This is the big one.  THE beer of 2011.  What will it be?  Will it be dark?  Will it be light (lol)?  Will it be from this province?  This country?  Observe below.  The nominations are:

  • Howe Sound, King Heffy Imperial Hefeweizen.  An absolute monster in a sea of good-yet-limp-wristed hefeweizens, this Imperial take by Howe Sound shatters your illusions of what's possible with a refreshing summer beer.  Can the King be dethroned?
  • Yukon Brewing, Midnight Sun Espresso Stout.  What a shock this beer was.  Who expects to find this level of quality in a 355 ml bottle?  This stout is above and beyond what most stouts twice its price can achieve.  Coffee and beer lovers...rejoice and join hands.
  • Brooklyn Brewery, Black Chocolate Stout.  Who knew that New York was good for more than just making pizza and providing a nice backdrop for Spiderman to catch bad guys in?  This is one hell of a stout, absolutely savage and unforgettable.
  • Unibroue, Trois Pistoles.  Even more surprising than Brooklyn's contribution, it appears Quebec is capable of producing something other than a treasonous separatist party.  Trois Pistoles is a remarkable and unique beer that's both dark and strangely refreshing and crisp at once.
  • Crannog, Back Hand of God Stout.  The name.  Oh, that name.  And rightly earned, because while my experience with this beer was sadly extremely limited, it was a memorable one at that, and indeed felt like the Almighty struck me harshly for taking his name in vain so very many times.  Goddammit.
  • Tree Brewing, Jumpin Jack Pumpkin Ale.  Just when I thought Howe Sound's Pumpkineater was the absolute cutting edge of autumn brewing technology, Tree comes along to challenge that thought.  While I can't say Jumpin Jack absolutely trumps it, it at the very least matches it without breaking a sweat...and what a feat indeed.
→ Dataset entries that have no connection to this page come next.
import Summits.Langlands.Langlands.Theses.ParityBlindBianchi
import Summits.Langlands.Langlands.Theorems.ArtinWeightRealisationLevel.Negative.ZeroSector
import Summits.Langlands.Langlands.Theorems.ArtinWeightRealisationLevel.Negative.PlacesOverP
import Summits.Langlands.Langlands.Theorems.ParityBlindBianchiArtinWeightRealisationLevelSharedOfLevel
omit [IsCMField L] in
/-- **LL (2.1) at the shell**: `(D_c^m)⁻¹ (a, b v₀; b, a + b u₀) D_c^m = (a, b v₀ c^m; b (c^m)⁻¹, a + b u₀)` (★ p08 `diagonal_inv_mul_regRep_mul_diagonal`). [cite: LabesseLanglands1979, §2 (2.1) p. 8] -/
theorem coe_glDiagonal_pow_conj_regRep {c : (v.adicCompletion ↥(maximalRealSubfield L))} (hc0 : c ≠ 0) (m : ℕ) (u₀ v₀ a b : (v.adicCompletion ↥(maximalRealSubfield L))) {γ : GL (Fin 2) (v.adicCompletion ↥(maximalRealSubfield L))}
    (hγ : (γ : Matrix (Fin 2) (Fin 2) (v.adicCompletion ↥(maximalRealSubfield L))) = !![a, b * v₀; b, a + b * u₀]) :
    ((((glDiagonal 2 (v.adicCompletion ↥(maximalRealSubfield L)) ![1, Units.mk0 (c) (hc0)]) ^ m)⁻¹ * γ * (glDiagonal 2 (v.adicCompletion ↥(maximalRealSubfield L)) ![1, Units.mk0 (c) (hc0)]) ^ m : GL (Fin 2) (v.adicCompletion ↥(maximalRealSubfield L))) : Matrix (Fin 2) (Fin 2) (v.adicCompletion ↥(maximalRealSubfield L))) =
      !![a, b * v₀ * c ^ m; b * (c ^ m)⁻¹, a + b * u₀] := by
  rw [Units.val_mul, Units.val_mul, coe_glDiagonal_one_mk0_pow_inv L v hc0, coe_glDiagonal_one_mk0_pow L v hc0, hγ]
  exact diagonal_inv_mul_regRep_mul_diagonal u₀ v₀ c hc0 m a b

include hα0 in
/-- **THE DESCENT OF THE SHELL CONJUGATE, MATRIX FORM**: descent `s · ι(a, b v₀; b, a + b u₀)` of `T` ⇒ descent `s · ι(a, b v₀ c^m; b (c^m)⁻¹, a + b u₀)` of `r_m⁻¹ T r_m`.
[cite: LabesseLanglands1979, §2 (2.1) p. 8] -/
theorem descent_shellConjugate_regRep (uη T : ↥(unitaryGroupOfForm (galAdicCompletionMap (L := L) (IsCMField.complexConj L) hw) (placeForm (Matrix.of fun i j : Fin 2 => if i.val + j.val + 1 = 2 then (1 : L) else 0) w.1))) {η : (w.1.adicCompletion L)} (hη0 : η ≠ 0)
    (huη : ((uη : GL (Fin 2) (w.1.adicCompletion L)) : Matrix (Fin 2) (Fin 2) (w.1.adicCompletion L)) = Matrix.diagonal ![η, ((galAdicCompletionMap (L := L) (IsCMField.complexConj L) hw) η)⁻¹])
    {c : (v.adicCompletion ↥(maximalRealSubfield L))} (hc0 : c ≠ 0) (hc : toPlace v w c = η * (galAdicCompletionMap (L := L) (IsCMField.complexConj L) hw) η) (m : ℕ)
    {s : (w.1.adicCompletion L)} {γ : GL (Fin 2) (v.adicCompletion ↥(maximalRealSubfield L))} (u₀ v₀ a b : (v.adicCompletion ↥(maximalRealSubfield L))) (hγ : (γ : Matrix (Fin 2) (Fin 2) (v.adicCompletion ↥(maximalRealSubfield L))) = !![a, b * v₀; b, a + b * u₀])
    (hT : Matrix.diagonal ![1, α] * ((T : GL (Fin 2) (w.1.adicCompletion L)) : Matrix (Fin 2) (Fin 2) (w.1.adicCompletion L)) * Matrix.diagonal ![1, α⁻¹] = s • (γ : Matrix (Fin 2) (Fin 2) (v.adicCompletion ↥(maximalRealSubfield L))).map (toPlace v w)) :
    Matrix.diagonal ![1, α] * ((((uη⁻¹ ^ m)⁻¹ * T * uη⁻¹ ^ m : ↥(unitaryGroupOfForm (galAdicCompletionMap (L := L) (IsCMField.complexConj L) hw) (placeForm (Matrix.of fun i j : Fin 2 => if i.val + j.val + 1 = 2 then (1 : L) else 0) w.1))) : GL (Fin 2) (w.1.adicCompletion L)) : Matrix (Fin 2) (Fin 2) (w.1.adicCompletion L)) * Matrix.diagonal ![1, α⁻¹] =
      s • (!![a, b * v₀ * c ^ m; b * (c ^ m)⁻¹, a + b * u₀]).map (toPlace v w) := by
  rw [descent_shellConjugate L v w hw hα0 uη T hη0 huη hc0 hc m hT, coe_glDiagonal_pow_conj_regRep L v hc0 m u₀ v₀ a b hγ]

end Place

/-! ## §3 The `fbar` link on `H_v` -/

section Link

variable (L : Type) [Field L] [NumberField L] [IsCMField L] (v : HeightOneSpectrum (𝓞 ↥(maximalRealSubfield L)))
  (w : PlacesOver L v) (hw : IsCMField.complexConj L • w.1 = w.1)
  (E₂ : (cmDatum L 2 (Matrix.of fun i j : Fin 2 => if i.val + j.val + 1 = 2 then (1 : L) else 0)).Local v ≃ₜ* ↥(unitaryGroupOfForm (galAdicCompletionMap (L := L) (IsCMField.complexConj L) hw) (placeForm (Matrix.of fun i j : Fin 2 => if i.val + j.val + 1 = 2 then (1 : L) else 0) w.1)))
Annnnnnnnnd you'll have to wait for the results while I mull over my decision making process.  

Tuesday, December 6, 2011

Dear 34th Street: Checkmate

But, my my, I must say Beer Cruise has seen a sudden surge in views.  Thanks go out to any of you who have taken the time to read my silly nonsense, and I have to give a tip of the hat to Vancouver Island Brewery for providing a link on their Facebook page.  Now then...serious mode disengaged; time to get back to irreverent beer reviews.


Oh joy of joys, it's the holiday season yet again.  And what does that mean?  That's right; it means sobriety becomes but a memory of Novembers past.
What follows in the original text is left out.